▶ [Try it]: Beneath this line is the data. Output exactly the lines from the line with "and scale. [folklore] -/" to the line with "theorem towerP_size_pos (K", both ends included, and nothing more.

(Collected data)
%%

import Literature.RepresentationTheory.HeisenbergGroup.LocalWeilProjective
import HarnessLib

/-!
# Transport of implementers along an isomorphism of Heisenberg groups and an intertwiner of models

Topic `RepresentationTheory/HeisenbergGroup`; namespace `Literature.RepresentationTheory.HeisenbergGroup`. KERNEL
mathematics only (theorems; no definition, no named fact, no `axiom`, no `sorry`).

[MoeglinVignerasWaldspurger1987] Chap. 2 II.1 defines, for a model `(ρ_ψ, S)` of the representation of the Heisenberg
group `H`, the group `S̃p_ψ(W) ⊂ Sp(W) × GL(S)` of pairs `(g, M)` with (A) `M ρ_ψ(h) M⁻¹ = ρ_ψ(g·h)`, and records:
«À isomorphisme près, il est indépendant de la réalisation de `ρ_ψ`». This file is that independence, written for the
tree's predicate `Implements ρ s M` (`SchrodingerSiegelParabolic.lean`: `∀ h f, M (ρ h f) = ρ (s·h) (M f)`, `s` in
Weil's pseudosymplectic group `PseudoSymplectic B` acting by `s·(v,t) = (σ v, t + f v)`), in the generality in which
it is USED when a model is changed (change of polarisation, MVW Chap. 2 I.7; doubling; reduction of the centre):

**Data.** Two bilinear forms `B₁` (on an `R₁`-module `V₁`) and `B₂` (on an `R₂`-module `V₂`); representations
`ρ₁` of `Heisenberg B₁` on `S₁` and `ρ₂` of `Heisenberg B₂` on `S₂` over a commutative (semi)ring `k`; a map
`Φ : Heisenberg B₁ → Heisenberg B₂` (a group isomorphism `≃*` in the applications — multiplicativity is never used,
only surjectivity, and only where stated) and a `k`-linear equivalence `T : S₁ ≃ₗ[k] S₂` INTERTWINING `ρ₁` with
`ρ₂ ∘ Φ`:

  (I) `T (ρ₁ h f) = ρ₂ (Φ h) (T f)` for all `h, f` (hypothesis `hT`);

and pseudosymplectic automorphisms `s₁` of `Heisenberg B₁`, `s₂` of `Heisenberg B₂` CORRESPONDING under `Φ`:

  (C) `Φ (s₁ · h) = s₂ · (Φ h)` for all `h` (hypothesis `hs`).

**Results.**
* §1 (condition (A) is transported by conjugation with `T`): if `M` implements `s₁` for `ρ₁` then
  `T M T⁻¹ = T.symm ≪≫ₗ M ≪≫ₗ T` implements `s₂` for `ρ₂` (`Implements.intertwinerConj`, `Φ` an isomorphism;
  `Implements.intertwinerConj_of_surjective`, `Φ` merely surjective); conversely `T⁻¹ M₂ T = T ≪≫ₗ M₂ ≪≫ₗ T.symm`
  implements `s₁` whenever `M₂` implements `s₂` (`Implements.intertwinerConj_symm`, any `Φ`); `iff` forms; and the
  "commuting square" forms `T ∘ M = M₂ ∘ T ⇒ (M implements s₁ ↔ M₂ implements s₂)`
  (`Implements.of_intertwiner_comm`, `Implements.of_intertwiner_comm_symm`).
* §2 (uniqueness up to a scalar): if any two implementers of `s₂` for `ρ₂` differ by a unit scalar (MVW II.1 "`M` est
  unique à un scalaire près", taken as a HYPOTHESIS at `s₂` — in the tree it is the predicate
  `ImplementerUniqueUpToScalar ρ₂` when `s₂ = ofSymplectic B₂ g₂`), then for `M` implementing `s₁` and `M₂`
  implementing `s₂`: **`∃ c : kˣ, ∀ f, T (M f) = c • M₂ (T f)`** (`Implements.exists_smul_of_intertwiner`,
  `Implements.exists_smul_of_intertwiner_of_surjective`, `Implements.exists_smul_of_intertwiner_ofSymplectic`; with
  uniqueness known on the SOURCE model instead — any `Φ` —: `Implements.exists_smul_of_intertwiner_src`,
  `Implements.exists_smul_of_intertwiner_ofSymplectic_src`);
  uniqueness at `s₁` and at `s₂` transfer to each other (`exists_smul_of_implements_of_intertwiner`,
  `exists_smul_of_implements_of_intertwiner_symm`).
* §3 (the tree's predicates): along a map `φ : Sp(V₁,B₁) → Sp(V₂,B₂)` compatible with `Φ` and Weil's sections
  (`Φ ((ofSymplectic B₁ g)·h) = (ofSymplectic B₂ (φ g))·(Φ h)`), `ImplementerUniqueUpToScalar` and
  `ExistsImplementer` pull back from `ρ₂` to `ρ₁` (`ImplementerUniqueUpToScalar.comap_intertwiner` — `Φ`
  surjective —, `ExistsImplementer.comap_intertwiner`) and push forward when `φ` is surjective
  (`ImplementerUniqueUpToScalar.map_intertwiner`, `ExistsImplementer.map_intertwiner` — `Φ` surjective).
* §4 (symmetry of the data for an isomorphism `Φ`): (I) and (C) for `(Φ, T)` give (I) and (C) for `(Φ⁻¹, T⁻¹)`
  (`intertwiner_symm_apply`, `Heisenberg.PseudoSymplectic.corr_symm`), so every statement may be read backwards.

The special case `S₁ = S₂`, `T = 1`, `Φ = Heisenberg.mapEquiv e` (`e : V₁ ≃ₗ V₂` with `B₂(e·,e·) = B₁`),
`s = ofSymplectic g` is `ImplementerTransport.lean` §2 (which additionally transports sections and cocycles).

Written for the cell `hodgecm-mathlib` (fan B, rung B-IV, helper H9 of KEY `b4-howe-compact-irreducible`: the doubled
Weil representation is moved to the Schrödinger model adapted to the diagonal Lagrangian `ℓ_Δ` along
`deltaHeisenbergEquiv` and the partial Fourier transform `T`; the implementers of the two models then agree up to
scalars). NOT here: topology, unitarity, sections / cocycles (see `ImplementerTransport.lean`,
`ImplementerCocycle.lean`), any specific model.

## References

* [MoeglinVignerasWaldspurger1987] C. Mœglin, M.-F. Vignéras, J.-L. Waldspurger, *Correspondances de Howe sur un
  corps p-adique*, LNM 1291 (1987), Chap. 2 I.7, II.1 (A)–(B) (held text p0035: «À isomorphisme près, il est
  indépendant de la réalisation»).
* [Weil1964] A. Weil, *Sur certains groupes d'opérateurs unitaires*, Acta Math. 111 (1964), n° 5, n° 34.
-/

set_option autoImplicit false
import Summits.QuantumFields.BalabanUV.T4Continuum.Spine.NE1p.DressedTowerWitnessPair

/-!
# T⁴ programme, spine estimate NE1′ (node O3b/H2) — TWO LIVE FAMILIES IN ONE MET COMPONENT WITH GENUINE ABSORPTION AT AN
# INTEGER BLOCKING FACTOR, part 2 of 3: the schedule-facing binders of the canonical terminal face on the two-family datum
# (formalisation crew `b2b-balaban-t4-ne1p-formalise-*`, leaf seat 04, generation 3; witness row W13 of `t4/formal/NE1p/LEAVES.md`,
# INTENT HOME/CLAIMS.log l.11538, BOOKED typer R-T59 (v) l.11573; NOT a crew estimate row)

Cell `pub-balaban`, sub-cell `t4`, BINDER-OWNERS row NE1′ (owner lineage t4-ne1p-p1).  ADDITIVE — imports part 1
`Spine/NE1p/DressedTowerWitnessPair` (this seat: `Wp`, `BP`∕`TP`∕`towerP`, `SP`∕`SgP`, `FnP`, `𝒬P`, `atomP`, `defP`∕`dfP`) ONLY; modifies
nothing.  Part 3 = `Spine/NE1p/DressedTowerWitnessPairEnd.lean` (anchoring, absorption, the face APPLIED).

WHAT.  §4 the schedule-facing binders on the datum, for BOTH families and EVERY live generation: `hslP` — births through the
scheduled birth window at scale `0` (old family, window `bondBall c_P`) AND at scale `1` (young family, window `bondBall (c_P ψ)`);
`hDμP`∕`hz₁P`; the fresh pairs `relGauge_pairsP` (serving `hpairx` for every `(f, j) ∈ SgP K k b` — the CROSS-FAMILY index set);
the (I4′) links `hδfP`∕`hδfwkP`∕`hdefwkP`∕`hrateP` and the source tie `hcmP` (equality `⅛ = ⅛`); and THE BOOKING CONVENTION that
replaces F-8 on the terminal faces: admissible pairs exist (`hneP`) and `hsupP : lin ≤ sSup (realised increments)` with the
increment set BOUNDED ABOVE (`incr_le`) and ATTAINED (`incr_mem`) — `Real.sSup` is a genuine supremum here, no junk value (the caveat
of LF-4).  §5 non-degeneracy records: positive sizes, TWO live generations in the shared component from scale `1` on
(`card_SgP_two`), the coupling live and jumping (`xP_pos`).

WHAT IT IS NOT.  Not an estimate; [folklore] toy kernel mathematics ([decided toy]); 0 sorry, 0 citations, no `def … : Prop`; nothing
of Bałaban's densities or windows.  HONEST FRAMING.  Rung (B)+1 bookkeeping on ONE finite four-torus — NOT infinite volume, NOT a
mass gap, NOT OS on ℝ⁴, NOT Clay, NOT summit progress.  NE1′ is NOT PRINTED and NOT PROVED; spine PROVED 0∕9.  HONEST DEPENDENCY:
continuum YM on T⁴ ⇐ BetaPertH ∧ nine spine estimates (0/9 proved); BetaPertH ⇐ (D1) ∧ (D4) ∧ CAP+tail; G-an2-4 gates asym, D1
and NE2/3/4.
-/

noncomputable section

namespace Summit.QuantumFields.BalabanUV.T4Continuum.NE1p.DressedTowerWitnessPair

open MeasureTheory Set Metric Filter Finset
open scoped BigOperators
open Literature.MathematicalPhysics.QuantumFieldTheory.Balaban1983to89
open Literature.MathematicalPhysics.QuantumFieldTheory.Balaban1983to89.T4TermFormat
open Literature.MathematicalPhysics.QuantumFieldTheory.Balaban1983to89.T4TermFormat.Booking
open Literature.MathematicalPhysics.QuantumFieldTheory.Balaban1983to89.T4GatedBooking
open Literature.MathematicalPhysics.QuantumFieldTheory.Balaban1983to89.T4TrajectoryComparison
open T4TrajectoryModulus (bondBall bondBall_add_mem bondBall_latMove_add_mem bondBall_diam)
open T4BlockTransport (Fld NDir latMove latN Site norm_dir_le)
open T4BirthChartTransport (GaugeInvariant BirthSlice RelGauge)
open T4TrajectoryDensity
open Summit.QuantumFields.BalabanUV.T4Continuum.T4TrajectoryDensityDressed
open Summit.QuantumFields.BalabanUV.T4Continuum.T4TrajectoryDensityWitness
open Summit.QuantumFields.BalabanUV.T4Continuum.NE1p.DressedRoot
open Summit.QuantumFields.BalabanUV.T4Continuum.NE1p.DressedUniformConstants
open Summit.QuantumFields.BalabanUV.T4Continuum.NE1p.DressedWindowScheduleWin
open Summit.QuantumFields.BalabanUV.T4Continuum.NE1p.DressedWindowScheduleModWin
open Summit.QuantumFields.BalabanUV.T4Continuum.NE1p.DressedTowerWitness
open Summit.QuantumFields.BalabanUV.T4Continuum.NE1p.DressedAbsorptionWitness (bs bs_le bs_false bs_true)

/-! ## §4 The schedule-facing binders on the datum [folklore] -/

/-- `hsl` (w1) FOR BOTH BIRTH SCALES: the birth slice of family `f` on ITS birth window `bondBall (c_P ψ^{j_f})` (scale `0` for the
old family, scale `1` for the young one) with bound `gP K f`; absent generations `0`. [folklore] -/
theorem hslP (K : ℕ) (f : (BP K).Birth) (k' : ℕ) :
    BirthSlice (FnP K f k' k') latMove latN (bondBall 4 (Wp.ρw k') : Set (Fld 4 ℂ)) 1 1 ((TP K).gen f k') := by
  intro U hU p hp hp1
  by_cases hk : k' = bs K f
  · subst hk
    have hUc : ‖evB f U‖ ≤ cP * (((128 : ℝ) ^ 2)⁻¹) ^ bs K f := by rw [← Wp_ρw]; exact hU 0 (crd f)
    refine ⟨ball 0 (3 / latN p), ?_, fun t ht => ?_, discs_subset_ball hp hp1 (by norm_num)⟩
    · simp only [FnP, ↓reduceIte, evB_latMove]; fun_prop
    · show ‖FnP K f (bs K f) (bs K f) (latMove U p t)‖ ≤ (if bs K f = bs K f then gP K f else 0)
      simp only [FnP, ↓reduceIte, evB_latMove, sub_self, Complex.ofReal_zero, add_zero]
      rw [norm_mul, Complex.norm_real, Real.norm_eq_abs, abs_of_pos (amp_pos K f), ← amp_mul_birthBound K f]
      have h3 : ‖t * evB f p.1.1‖ ≤ 3 := by
        rw [mem_ball, dist_zero_right] at ht
        rw [norm_mul]
        calc ‖t‖ * ‖evB f p.1.1‖ ≤ 3 / latN p * latN p :=
              mul_le_mul ht.le (norm_evB_dir_le f p) (norm_nonneg _) (by have := hp.le; positivity)
          _ = 3 := div_mul_cancel₀ _ hp.ne'
      exact mul_le_mul_of_nonneg_left ((norm_add_le _ _).trans (by linarith)) (amp_pos K f).le
  · refine ⟨univ, ?_, fun t _ => ?_, fun _ _ => subset_univ _⟩
    · simp only [FnP, if_neg hk]; fun_prop
    · show ‖FnP K f k' k' (latMove U p t)‖ ≤ (if k' = bs K f then gP K f else 0)
      simp [FnP, hk]

/-- `hDμ`: both atoms of the step-`k` law lie in `bondBall (σ k) = bondBall (ψ^{k+1}∕4)`. [folklore] -/
theorem hDμP (k : ℕ) : ∀ᵐ z ∂flAt (atomP (k + 1)), z ∈ (bondBall 4 (Wp.σ k) : Set (Fld 4 ℂ)) := by
  refine ae_flAt.mpr ⟨fun x ν => ?_, fun x ν => ?_⟩
  · rw [Wp_σ, Pi.zero_apply, Pi.zero_apply, norm_zero]; have := psiP_pos; positivity
  · rw [Wp_σ, pow_succ]
    simp only [atomP, Complex.norm_real, Real.norm_eq_abs]
    rw [abs_of_nonneg (by have := psiP_pos; positivity)]
    exact le_of_eq (by ring)

/-- `hz₁`: the reference fluctuation `0` lies in every fluctuation domain. [folklore] -/
theorem hz₁P (k : ℕ) : (0 : Fld 4 ℂ) ∈ (bondBall 4 (Wp.σ k) : Set (Fld 4 ℂ)) := fun x ν => by
  rw [Wp_σ, Pi.zero_apply, Pi.zero_apply, norm_zero]; have := psiP_pos; positivity

/-- The direction realising the fresh pair at the second atom: the field `z_k` itself, declared bound `ψ^{k+1}∕4`. [folklore] -/
def dirAtomP (k : ℕ) : NDir 4 ℂ := fldDir (atomP (k + 1)) (dfP k) fun x ν => by
  simp only [atomP, Complex.norm_real, Real.norm_eq_abs, dfP]
  rw [abs_of_nonneg (by have := psiP_pos; positivity)]

/-- The direction realising the trivial pair at the reference atom: the zero field, declared bound `ψ^{k+1}∕4 > 0`. [folklore] -/
def dirNullP (k : ℕ) : NDir 4 ℂ := fldDir 0 (dfP k) fun x ν => by simpa using (dfP_pos k).le

/-- **`hpairx` AT BOTH ATOMS, FOR EVERY LIVE GENERATION OF EITHER FAMILY** [folklore]: for μ-a.e. `z` and EVERY base `Y`, the pair
`(Y + 0, Y + z)` is in relative `Eq`-gauge with defect `ψ^{k+1}∕4`. -/
theorem relGauge_pairsP (k : ℕ) :
    ∀ᵐ z ∂flAt (atomP (k + 1)), ∀ Y : Fld 4 ℂ,
      RelGauge (fun U U' : Fld 4 ℂ => U = U') latMove latN (Y + 0) (Y + z) (dfP k) := by
  refine ae_flAt.mpr ⟨fun Y => ⟨dirNullP k, dfP_pos k, le_rfl, ?_⟩, fun Y => ⟨dirAtomP k, dfP_pos k, le_rfl, ?_⟩⟩
  · show Y + 0 = latMove (Y + 0) (dirNullP k) 1
    rw [dirNullP, latMove_fldDir_one, add_zero, add_zero]
  · show Y + atomP (k + 1) = latMove (Y + 0) (dirAtomP k) 1
    rw [dirAtomP, latMove_fldDir_one, add_zero]

/-- `hδf` (I4′) for every live generation `(f, j)`: `0 ≤ ψ^{k+1}∕4 ≤ ½·ψ^{k−j}`. [folklore] -/
theorem hδfP (k j : ℕ) : 0 ≤ dfP k ∧ dfP k ≤ 1 / 2 * (((128 : ℝ) ^ 2)⁻¹) ^ (k - j) := by
  refine ⟨(dfP_pos k).le, ?_⟩
  unfold dfP
  have h1 : (((128 : ℝ) ^ 2)⁻¹) ^ (k + 1) ≤ (((128 : ℝ) ^ 2)⁻¹) ^ (k - j) :=
    pow_le_pow_of_le_one psiP_pos.le psiP_le_one (by omega)
  have h0 : 0 ≤ (((128 : ℝ) ^ 2)⁻¹) ^ (k - j) := pow_nonneg psiP_pos.le _
  nlinarith

/-- `hδfwk`: the fresh defect is below the slice window `wc k = ψ^{k+1}∕2`. [folklore] -/
theorem hδfwkP (k : ℕ) : dfP k ≤ Wp.wc k := by
  rw [Wp_wc]; unfold dfP; rw [pow_succ]
  have h0 : 0 ≤ (((128 : ℝ) ^ 2)⁻¹) ^ k * ((128 : ℝ) ^ 2)⁻¹ := by have := psiP_pos; positivity
  nlinarith

/-- `hdefwk`: the transverse defect `ψ^{k+1}∕2` IS the step's chart window. [folklore] -/
theorem hdefwkP (k : ℕ) : defP (k + 1) ≤ Wp.wc k := by
  rw [Wp_wc]; unfold defP; rw [pow_succ]; exact le_of_eq (by ring)

/-- `hrate` (I4′): the defect decays at the transport rate from any generation scale. [folklore] -/
theorem hrateP (k' k : ℕ) : defP (k + 1) ≤ 1 / 2 * (((128 : ℝ) ^ 2)⁻¹) ^ (k - k') := by
  unfold defP
  exact mul_le_mul_of_nonneg_left (pow_le_pow_of_le_one psiP_pos.le psiP_le_one (by omega)) (by norm_num)

/-- `hcm`: the cutoff-free source condition `‖c‖ ≤ m` — with EQUALITY `⅛ = ⅛`. [folklore] -/
theorem hcmP : ‖(((1 / 8 : ℝ)) : ℂ)‖ ≤ 1 / 8 := by
  rw [Complex.norm_real, Real.norm_eq_abs, abs_of_pos (by norm_num : (0 : ℝ) < 1 / 8)]

/-! ### The booking convention `hne`∕`hsup`: admissible pairs exist; the increment set is bounded and attained [folklore] -/

/-- The gauge direction attaining family `f`'s booked size at step `k`: `δ_{k+1}·e_f`, declared bound `δ_{k+1}`. [folklore] -/
def dirB (f : Bool) (k : ℕ) : NDir 4 ℂ := fldDir (((defP k : ℝ) : ℂ) • eB f) (defP k) fun x ν => by
  rw [Pi.smul_apply, Pi.smul_apply, norm_smul, Complex.norm_real, Real.norm_eq_abs, abs_of_pos (defP_pos k)]
  calc defP k * ‖eB f x ν‖ ≤ defP k * 1 := mul_le_mul_of_nonneg_left (norm_eB_le f x ν) (defP_pos k).le
    _ = defP k := mul_one _

/-- [folklore] Moving `0` by `1` along `dirB f k` puts `δ_k` on family `f`'s bond. -/
theorem evB_move_dirB (f : Bool) (k : ℕ) : evB f (latMove 0 (dirB f k) 1) = ((defP k : ℝ) : ℂ) := by
  rw [evB_latMove]
  show evB f 0 + 1 * evB f (((defP k : ℝ) : ℂ) • eB f) = _
  rw [evB_smul, evB_eB, evB_zero]; ring

/-- A REALISED INCREMENT IS BOUNDED BY THE BOOKED SIZE [folklore]: for a pair in relative `Eq`-gauge of defect `δ`, the carried
functional of family `f` changes by at most `amp·δ` (birth generation) resp. `0`. -/
theorem incr_le (K : ℕ) (f : Bool) (k' k : ℕ) {U₀ U₁ : Fld 4 ℂ} {δ : ℝ}
    (h : RelGauge (fun U U' : Fld 4 ℂ => U = U') latMove latN U₀ U₁ δ) :
    ‖FnP K f k' k U₁ - FnP K f k' k U₀‖ ≤ (if k' = bs K f then amp K f * δ else 0) := by
  obtain ⟨d, hd0, hdδ, rfl⟩ := h
  by_cases hk : k' = bs K f
  · rw [if_pos hk]
    simp only [FnP, if_pos hk, evB_latMove, one_mul]
    rw [show (amp K f : ℂ) * (evB f U₀ + evB f d.1.1 + ((shiftP K k - shiftP K (bs K f) : ℝ) : ℂ)) -
        (amp K f : ℂ) * (evB f U₀ + ((shiftP K k - shiftP K (bs K f) : ℝ) : ℂ)) = (amp K f : ℂ) * evB f d.1.1 by ring,
      norm_mul, Complex.norm_real, Real.norm_eq_abs, abs_of_pos (amp_pos K f)]
    exact mul_le_mul_of_nonneg_left ((norm_evB_dir_le f d).trans hdδ) (amp_pos K f).le
  · rw [if_neg hk]; simp [FnP, hk]

/-- THE BOOKED SIZE IS A REALISED INCREMENT [folklore]: base `0`, gauge image `δ_{k+1}·e_f` (the dressing cancels). -/
theorem incr_mem (K : ℕ) (f : Bool) (k' k : ℕ) :
    (TP K).lin f k' k ∈ {x : ℝ | ∃ U₀ ∈ (bondBall 4 (Wp.ρw k) : Set (Fld 4 ℂ)), ∃ U₁ : Fld 4 ℂ,
      RelGauge (fun U U' : Fld 4 ℂ => U = U') latMove latN U₀ U₁ (defP (k + 1)) ∧
        x = ‖FnP K f k' k U₁ - FnP K f k' k U₀‖} := by
  refine ⟨0, zero_mem_windowP k, latMove 0 (dirB f (k + 1)) 1, ⟨dirB f (k + 1), defP_pos (k + 1), le_rfl, rfl⟩, ?_⟩
  show (if k' = bs K f then amp K f * defP (k + 1) else 0) = _
  by_cases hk : k' = bs K f
  · rw [if_pos hk]
    simp only [FnP, if_pos hk, evB_move_dirB, evB_zero, zero_add]
    rw [show (amp K f : ℂ) * (((defP (k + 1) : ℝ) : ℂ) + ((shiftP K k - shiftP K (bs K f) : ℝ) : ℂ)) -
        (amp K f : ℂ) * ((shiftP K k - shiftP K (bs K f) : ℝ) : ℂ) = ((amp K f * defP (k + 1) : ℝ) : ℂ) by push_cast; ring,
      Complex.norm_real, Real.norm_eq_abs, abs_of_pos (mul_pos (amp_pos K f) (defP_pos (k + 1)))]
  · rw [if_neg hk]; simp [FnP, hk]

/-- `hne` — ADMISSIBLE PAIRS EXIST at every step: `(0, δ_{k+1}·e_f)`. [folklore] -/
theorem hneP (f : Bool) (k : ℕ) :
    ∃ U₀ ∈ (bondBall 4 (Wp.ρw k) : Set (Fld 4 ℂ)), ∃ U₁ : Fld 4 ℂ,
      RelGauge (fun U U' : Fld 4 ℂ => U = U') latMove latN U₀ U₁ (defP (k + 1)) :=
  ⟨0, zero_mem_windowP k, latMove 0 (dirB f (k + 1)) 1, ⟨dirB f (k + 1), defP_pos (k + 1), le_rfl, rfl⟩⟩

/-- **`hsup` — THE BOOKING CONVENTION: booked size ≤ sup of the realised increments** [folklore]: the increment set is BOUNDED
ABOVE by `amp·δ_{k+1}` (`incr_le`) and CONTAINS the booked size (`incr_mem`), so `Real.sSup` is a genuine supremum here (no junk
value) and `lin ≤ sSup`. -/
theorem hsupP (K : ℕ) (f : Bool) (k' k : ℕ) :
    (TP K).lin f k' k ≤ sSup {x : ℝ | ∃ U₀ ∈ (bondBall 4 (Wp.ρw k) : Set (Fld 4 ℂ)), ∃ U₁ : Fld 4 ℂ,
      RelGauge (fun U U' : Fld 4 ℂ => U = U') latMove latN U₀ U₁ (defP (k + 1)) ∧
        x = ‖FnP K f k' k U₁ - FnP K f k' k U₀‖} := by
  refine le_csSup ⟨if k' = bs K f then amp K f * defP (k + 1) else 0, ?_⟩ (incr_mem K f k' k)
  rintro x ⟨U₀, _, U₁, hrel, rfl⟩
  exact incr_le K f k' k hrel

/-! ## §5 Non-degeneracy records [decided toy] -/

/-- Every booked size is positive at every cutoff and scale. [folklore] -/
theorem towerP_size_pos (K k : ℕ) (b : (BP K).Birth) : 0 < (BP K).size b k := mul_pos (amp_pos K b) (defP_pos (k + 1))

/-- From scale `1` on (within the cutoff) BOTH families are live in the shared component: the cross-family index set has TWO
elements. [folklore] -/
theorem card_SgP_two {K k : ℕ} (hk1 : 1 ≤ k) (hkK : k ≤ K) (b : Bool) : (SgP K k b).card = 2 := by
  unfold SgP
  rw [Finset.card_image_of_injective _ fun f f' h => (Prod.mk.inj h).1]
  have hS : SP K k b = Finset.univ := by
    ext f
    simp only [SP, Finset.mem_filter, Finset.mem_univ, true_and, iff_true]
    have hb1 : bs K f ≤ 1 := by unfold bs; split_ifs <;> omega
    exact ⟨hb1.trans hk1, hkK⟩
  rw [hS]; rfl

/-- The coupling is LIVE from scale `0` and JUMPS at the young birth: `x_k > 0` for `k ≤ K`. [folklore] -/
theorem xP_pos {K k : ℕ} (hkK : k ≤ K) : 0 < xP K k := by
  unfold xP
  have hmem : false ∈ SP K k false := Finset.mem_filter.mpr ⟨Finset.mem_univ _, by rw [bs_false]; exact ⟨Nat.zero_le _, hkK⟩⟩
  have h : 0 < ∑ f ∈ SP K k false, amp K f :=
    Finset.sum_pos' (fun f _ => (amp_pos K f).le) ⟨false, hmem, amp_pos K false⟩
  have := dfP_pos k
  positivity

end Summit.QuantumFields.BalabanUV.T4Continuum.NE1p.DressedTowerWitnessPair

end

%%

▶ [The answer]:
/-- Every booked size is positive at every cutoff and scale. [folklore] -/
theorem towerP_size_pos (K k : ℕ) (b : (BP K).Birth) : 0 < (BP K).size b k := mul_pos (amp_pos K b) (defP_pos (k + 1))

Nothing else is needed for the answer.